We get there only to find out that my appointment was actually for the day before and and that that particular doc just left for vacation.


Oops! Sounds like you got the "right" doctor though, even if on the wrong day. Will you be able to stay with the doctor you saw today?

Annie, maybe she'll call a few times and then get tired of it. But good for you for saying he had to limit it and stay in the livingroom. I think having calls in a public area is very important.

Hannah and Levi...sound asleep in "their" room. I did have to sit up there for 30 minutes, but used it to have my quiet time in my room, since I can see them still. Not nearly as bad as I thought it would go for Hannah to fall asleep without touching someone. Maybe my baby girl is growing up? I mean, really...wasn't she a baby just yesterday?

Nick fell asleep crying because he "hates it here and doesn't want his own room". He has his own room at mommy's house, however, he also has a TV, VCR/DVD player, and Playstation in his room there, none of which any of our kids have or will have. The "I won't be able to sleep by myself" thing is ridiculous since he already goes up to bed without anyone with him and Noah comes up an hour or so later. Plus, he'll actually be closer to OUR room than he is now. Anyway, he is aware of the changes being made, but not WHY we are making them. His new room will be ready by the time he comes here next time (July 17th). I expect he will throw ginormous fits and probably will tell his mother that we are locking him in his own room.

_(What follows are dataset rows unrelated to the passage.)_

import Summits.Ventures.PercRepro.RankLevelSetLevelSevenT18Dev1
import Summits.Ventures.PercRepro.RankLevelSetLevelSevenT18Dev2
import Summits.Ventures.PercRepro.RankLevelSetLevelSevenT18Dev3
import Summits.Ventures.PercRepro.RankLevelSetLevelSevenT18Dev4
import Summits.Ventures.PercRepro.RankLevelSetLevelSevenT18Dev5
import Summits.Ventures.PercRepro.S4MidKeyEighteen
import Summits.Ventures.PercRepro.S4SevenWindow
import Summits.Ventures.PercRepro.RankLevelSetLevelSixRowsNineToFifteen

/-!
# PercRepro — THE 18 ROW OF LEVEL `7`: `c025_core_seven_eighteen (d ≥ 8) : RLS M 18 7` ON EVERY `e`-FREE CORE OF RANK `18`, AND
**THEOREM C₇ AT RANK `18`** (p7 g25, S4 feeder; p8's assembly shape — NO window claim, p9 owns S4)

The core cells `(18, d)`: `8 ≤ d ≤ 75` by the coloop device with the lossy ladder (`c025_core_seven_eighteen_<d>`: `k` coloops reduce to the natural cell
`(18 − k, d)` of the row `18 − k` at the same corank, the rest retired — the generic device `c025_core_seven_of_cells_free` in RankLevelSetLevelSevenT18Dev1, RankLevelSetLevelSevenT18Dev2, RankLevelSetLevelSevenT18Dev3, RankLevelSetLevelSevenT18Dev4, RankLevelSetLevelSevenT18Dev5),
`d ≥ 76` by p1's middle key (`S4Mid.c025_core_seven_midkey_eighteen`, no coloop-freeness needed). Then the level-6 glue `rls_seven_at_of_core 18` on `c025_six_all`
(level `6` at `p = 17`) gives level `7` at `p = 18`: **`c025_seven_at_eighteen : RLS M 18 7`** for every finite matroid.
Axioms: standard.
-/

open scoped Matroid

namespace PercRepro

namespace ThmN

variable {α : Type}

/-- **The core cell `(18, d)` at every corank `d ≥ 8`, every `e`-free core.** -/
theorem c025_core_seven_eighteen (M : Matroid α) [M.Finite] (d : ℕ) (hd8 : 8 ≤ d)
    (hR : M.eRank = (18 : ℕ∞)) (hn : M.E.ncard = 18 + d)
    (hfree : ∀ e ∈ M.E, ∃ A ⊆ M.E \ {e}, e ∉ M.closure A ∧ e ∉ M.closure ((M.E \ {e}) \ A)) :
    RLS M 18 7 := by
  rcases Nat.lt_or_ge d 76 with hlt | hge
  · interval_cases d
    · exact c025_core_seven_eighteen_8 M hR hn hfree
    · exact c025_core_seven_eighteen_9 M hR hn hfree
    · exact c025_core_seven_eighteen_10 M hR hn hfree
    · exact c025_core_seven_eighteen_11 M hR hn hfree
    · exact c025_core_seven_eighteen_12 M hR hn hfree
    · exact c025_core_seven_eighteen_13 M hR hn hfree
    · exact c025_core_seven_eighteen_14 M hR hn hfree
    · exact c025_core_seven_eighteen_15 M hR hn hfree
    · exact c025_core_seven_eighteen_16 M hR hn hfree
    · exact c025_core_seven_eighteen_17 M hR hn hfree
    · exact c025_core_seven_eighteen_18 M hR hn hfree
    · exact c025_core_seven_eighteen_19 M hR hn hfree
    · exact c025_core_seven_eighteen_20 M hR hn hfree
    · exact c025_core_seven_eighteen_21 M hR hn hfree
    · exact c025_core_seven_eighteen_22 M hR hn hfree
    · exact c025_core_seven_eighteen_23 M hR hn hfree
    · exact c025_core_seven_eighteen_24 M hR hn hfree
    · exact c025_core_seven_eighteen_25 M hR hn hfree
    · exact c025_core_seven_eighteen_26 M hR hn hfree
    · exact c025_core_seven_eighteen_27 M hR hn hfree
    · exact c025_core_seven_eighteen_28 M hR hn hfree
    · exact c025_core_seven_eighteen_29 M hR hn hfree
    · exact c025_core_seven_eighteen_30 M hR hn hfree
    · exact c025_core_seven_eighteen_31 M hR hn hfree
    · exact c025_core_seven_eighteen_32 M hR hn hfree
    · exact c025_core_seven_eighteen_33 M hR hn hfree
    · exact c025_core_seven_eighteen_34 M hR hn hfree
    · exact c025_core_seven_eighteen_35 M hR hn hfree
    · exact c025_core_seven_eighteen_36 M hR hn hfree
    · exact c025_core_seven_eighteen_37 M hR hn hfree
    · exact c025_core_seven_eighteen_38 M hR hn hfree
    · exact c025_core_seven_eighteen_39 M hR hn hfree
    · exact c025_core_seven_eighteen_40 M hR hn hfree
    · exact c025_core_seven_eighteen_41 M hR hn hfree
    · exact c025_core_seven_eighteen_42 M hR hn hfree
    · exact c025_core_seven_eighteen_43 M hR hn hfree
    · exact c025_core_seven_eighteen_44 M hR hn hfree
    · exact c025_core_seven_eighteen_45 M hR hn hfree
    · exact c025_core_seven_eighteen_46 M hR hn hfree
    · exact c025_core_seven_eighteen_47 M hR hn hfree
    · exact c025_core_seven_eighteen_48 M hR hn hfree
    · exact c025_core_seven_eighteen_49 M hR hn hfree
    · exact c025_core_seven_eighteen_50 M hR hn hfree
    · exact c025_core_seven_eighteen_51 M hR hn hfree
    · exact c025_core_seven_eighteen_52 M hR hn hfree
    · exact c025_core_seven_eighteen_53 M hR hn hfree
    · exact c025_core_seven_eighteen_54 M hR hn hfree
    · exact c025_core_seven_eighteen_55 M hR hn hfree
    · exact c025_core_seven_eighteen_56 M hR hn hfree
    · exact c025_core_seven_eighteen_57 M hR hn hfree
    · exact c025_core_seven_eighteen_58 M hR hn hfree
    · exact c025_core_seven_eighteen_59 M hR hn hfree
    · exact c025_core_seven_eighteen_60 M hR hn hfree
    · exact c025_core_seven_eighteen_61 M hR hn hfree
    · exact c025_core_seven_eighteen_62 M hR hn hfree
    · exact c025_core_seven_eighteen_63 M hR hn hfree
    · exact c025_core_seven_eighteen_64 M hR hn hfree
    · exact c025_core_seven_eighteen_65 M hR hn hfree
    · exact c025_core_seven_eighteen_66 M hR hn hfree
    · exact c025_core_seven_eighteen_67 M hR hn hfree
    · exact c025_core_seven_eighteen_68 M hR hn hfree
    · exact c025_core_seven_eighteen_69 M hR hn hfree
    · exact c025_core_seven_eighteen_70 M hR hn hfree
    · exact c025_core_seven_eighteen_71 M hR hn hfree
    · exact c025_core_seven_eighteen_72 M hR hn hfree
    · exact c025_core_seven_eighteen_73 M hR hn hfree
    · exact c025_core_seven_eighteen_74 M hR hn hfree
    · exact c025_core_seven_eighteen_75 M hR hn hfree
  · exact S4Mid.c025_core_seven_midkey_eighteen M (by omega) hfree

/-- **THEOREM C₇ AT RANK `18`**: level `7` at `p = 18` for every finite matroid (on level `6` at `p = 17`, `c025_six_all`). -/
theorem c025_seven_at_eighteen (M : Matroid α) [M.Finite] : RLS M 18 7 :=
  rls_seven_at_of_core 18 (by norm_num) (fun M _ => c025_six_all M 17 (by norm_num))
    (fun M _ d hd hR hn hfree => c025_core_seven_eighteen M d hd hR hn hfree) M

end ThmN

end PercRepro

Which BTW, brings up something else...right now, we have a hook/eye latch on our bedroom door, and we use it during times the kids shouldn't be walking in on, if you KWIM. With him on the OTHER side of our room, we're going to need a hook/eye latch on that door also, and also on the bathroom door (bathroom has separate doors to his new room and our room). We'd never shut it while he's awake, but if DSS were to come back again, will they throw a fit about that?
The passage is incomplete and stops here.